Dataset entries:
import Mathlib
import Summits.Ventures.FusionMHD.Bench.SAlphaW25A215Panels
import Summits.Ventures.FusionMHD.Bench.SAlphaW25A258Panels
import Summits.Ventures.FusionMHD.Bench.BallooningSAlphaWitness062Band
import HarnessLib

/-!
# F3 — THE UNSTABLE BAND OF THE `s–α` MODEL AT UNIT SHEAR, CERTIFIED UP TO THE SECOND-STABILITY SIDE: `U₁ ⊇ [31/50, 129/50]` — a second
# finite-element trial function (window `[−16, 16]`, tuned at `α = 5/2`) is a witness at `α = 43/20` AND at `α = 129/50`, hence (convexity in `α`) on
# `[43/20, 129/50]`; with the `[−32, 32]` band `[31/50, 43/20]` of `BallooningSAlphaWitness062Band` every `α ∈ [0.62, 2.58]` is certified unstable
(venture LADDER-GRIDFUSION, rung F3; cell `gridfusion`, typed by gridfusion-lit-3 (g14), 2026-08-28.  ONE composition file: 0 `def … : Prop` facts, 0 defs,
0 kit jobs, no `native_decide`, no floating point in any statement; 2 × 16 kernel panel enclosures in the panel files.)

## The statement (three columns, never merged)
CERTIFIED (kernel): for the `s–α` model EXACTLY as typed (12.97)/(12.38) at `s = 1`:
* `unstableWitness_215` / `unstableWitness_258`: the `[−16, 16]` spline `X₂ = Spline.trialX 1 1 SAlphaW25.pieces (−16)` is an `UnstableWitness` at
  `α = 43/20` (`W ≈ −0.518`) and at `α = 129/50` (`W ≈ −0.0300`); `unstableWitness_band₂`: hence at every `α ∈ [43/20, 129/50]`;
* ★★ `unstable_band_unit_shear`: `∀ α ∈ Icc (31/50) (129/50), ∃ a b X X′, SAlpha.UnstableWitness 1 α a b X X′` — EVERY surface `(1, α)` with
  `0.62 ≤ α ≤ 2.58` is ballooning-unstable in the model's one-surface sense (two trial functions, four point certificates, convexity).
  With ★ #213′ (`StableSide 1 (29/50)`) and ★ #240: the FIRST edge of `U₁` lies in `[29/50, 31/50]` and `U₁` reaches at least `129/50`; with
  `BallooningSAlphaSmallGradient`: `[0, 1/14]` is stable.  The analytic interval `[87/100, 227/100]` of ★ #184 (model-7,
  `SAlphaQuarticBump.unstableWitness_one_of_mem`) is extended on BOTH sides (`0.62 … 2.58`).  NOTHING is certified above `129/50` (the second-stability side of the model at `s = 1`
  is float only: `λ_min > 0` at `α = 3`; the witness `X₂` itself stops at `α ≈ 2.5997`).
VALIDATED (juxtaposed, not used): float `λ_min(α)` of the Dirichlet form on `[−16, 16]`: `−0.098 (α = 2.5)`, `+0.46 (3.0)`; Freidberg Fig. 12.5
(first and second stability regions of the `s–α` diagram).  MODELLED: the `s–α` model; representation step quoted (`BallooningSAlpha.lean`); no device.

## Sources
* J. P. Freidberg, *Ideal MHD*, CUP 2014 [Freidberg2014]: §12.3 eqs. (12.38)–(12.40), §12.6.2 eq. (12.97) and the second-stability discussion
  after (12.100) [corpus: book:freidbergnd-ideal-mhd p0532], Fig. 12.5 (via the imports).
* A. Mahboubi, G. Melquiond, T. Sibut-Pinote, ITP 2016 [MahboubiMelquiondSibutpinote2016] §3.2–§3.3 (via the panel files).
-/

noncomputable section

open Literature.Analysis.ValidatedNumerics Literature.Analysis.ValidatedNumerics.PolyMP
open Literature.Analysis.ValidatedNumerics.NumericsMP Literature.Analysis.ValidatedNumerics.ExpPoly
open Literature.MathematicalPhysics.MHD.Ballooning Literature.MathematicalPhysics.MHD.Ballooning.SAlpha
open Literature.MathematicalPhysics.MHD.Ballooning.SAlpha.Spline
open Set

namespace Summit.Ventures.FusionMHD.Bench.SAlphaW25

/-- THE GLUED SEGMENT at `α = 43/20` in summed form. [cite: MahboubiMelquiondSibutpinote2016, Sect. 3.3] -/
theorem c215_seg_all :
    FSegOK (splineDensity 1 (43/20) (-16) 1 1 pieces) [1] (2 ^ 60) (panelLeft 1 0) (panelLeft 1 16) (-597301697269727232) (-597301207563763712) := by
  have h := c215_seg
  norm_num at h
  exact h

/-- THE `[−16, 16]` TRIAL FUNCTION IS A WITNESS AT `(1, 43/20)`: `UnstableWitness 1 (43/20) (−16) 16 X X′`, `2⁶⁰·W ≤ -597301207563763712` (`W ≈ -0.5181`).
[cite: Freidberg2014, §12.3 eqs. (12.38)–(12.40)] -/
theorem unstableWitness_215 :
    UnstableWitness 1 (43/20) (-16) 16 (trialX 1 1 pieces (-16)) (trialX' 1 1 pieces (-16)) := by
  have h := unstableWitness_of_spline (s := 1) (α := 43/20) (a := -16) (h := 1) (m := 1) (ps := pieces)
    one_pos one_pos pieces_ne_nil pieces_match pieces_deriv_match head_zero last_zero c215_seg_all (by decide)
  rw [pieces_length] at h
  norm_num at h
  exact h

/-- THE GLUED SEGMENT at `α = 129/50` in summed form. [cite: MahboubiMelquiondSibutpinote2016, Sect. 3.3] -/
theorem c258_seg_all :
    FSegOK (splineDensity 1 (129/50) (-16) 1 1 pieces) [1] (2 ^ 60) (panelLeft 1 0) (panelLeft 1 16) (-34581675230887936) (-34580969964961792) := by
  have h := c258_seg
  norm_num at h
  exact h

/-- THE `[−16, 16]` TRIAL FUNCTION IS A WITNESS AT `(1, 129/50)`: `UnstableWitness 1 (129/50) (−16) 16 X X′`, `2⁶⁰·W ≤ -34580969964961792` (`W ≈ -0.0300`).
[cite: Freidberg2014, §12.3 eqs. (12.38)–(12.40)] -/
theorem unstableWitness_258 :
    UnstableWitness 1 (129/50) (-16) 16 (trialX 1 1 pieces (-16)) (trialX' 1 1 pieces (-16)) := by
  have h := unstableWitness_of_spline (s := 1) (α := 129/50) (a := -16) (h := 1) (m := 1) (ps := pieces)
    one_pos one_pos pieces_ne_nil pieces_match pieces_deriv_match head_zero last_zero c258_seg_all (by decide)
  rw [pieces_length] at h
  norm_num at h
  exact h

/-- THE SECOND BAND: the `[−16, 16]` trial function is a witness at every `α ∈ [43/20, 129/50]` (convexity in `α`).
[cite: Freidberg2014, §12.3 eqs. (12.38)–(12.40)] -/
theorem unstableWitness_band₂ :
    ∀ α ∈ Icc (43/20 : ℝ) (129/50), UnstableWitness 1 α (-16) 16 (trialX 1 1 pieces (-16)) (trialX' 1 1 pieces (-16)) :=
  unstableWitness_of_mem_Icc unstableWitness_215 unstableWitness_258

/-- ★★ THE UNSTABLE BAND AT UNIT SHEAR: every `s–α` model surface `(1, α)` with `31/50 ≤ α ≤ 129/50` carries an instability witness (the `[−32, 32]`
spline for `α ≤ 43/20`, the `[−16, 16]` spline for `α ≥ 43/20`): `U₁ ⊇ [31/50, 129/50]`. [cite: Freidberg2014, §12.3 eqs. (12.38)–(12.40)]
(«… The plasma is unstable», for the whole band of the MODEL) -/
theorem unstable_band_unit_shear {α : ℝ} (hα : α ∈ Icc (31/50 : ℝ) (129/50)) :
    ∃ a b : ℝ, ∃ X X' : ℝ → ℝ, UnstableWitness 1 α a b X X' := by
  by_cases h : α ≤ 43/20
  · exact ⟨-32, 32, _, _, SAlphaW062.unstableWitness_band α ⟨hα.1, h⟩⟩
  · exact ⟨-16, 16, _, _, unstableWitness_band₂ α ⟨le_of_lt (not_le.mp h), hα.2⟩⟩

/-- … in particular no `α` of the band is on the stable side. [cite: Freidberg2014, §12.3 eq. (12.40)] -/
theorem not_stableSide_of_mem_band {α : ℝ} (hα : α ∈ Icc (31/50 : ℝ) (129/50)) : ¬ StableSide 1 α := by
  obtain ⟨a, b, X, X', hw⟩ := unstable_band_unit_shear hα
  exact fun hs => hs a b X X' hw

end Summit.Ventures.FusionMHD.Bench.SAlphaW25

end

### WORK INSTRUCTION
Please copy each line of the entries in which the word "panelLeft" shows up.

### TASK OUTPUT
    FSegOK (splineDensity 1 (43/20) (-16) 1 1 pieces) [1] (2 ^ 60) (panelLeft 1 0) (panelLeft 1 16) (-597301697269727232) (-597301207563763712) := by
    FSegOK (splineDensity 1 (129/50) (-16) 1 1 pieces) [1] (2 ^ 60) (panelLeft 1 0) (panelLeft 1 16) (-34581675230887936) (-34580969964961792) := by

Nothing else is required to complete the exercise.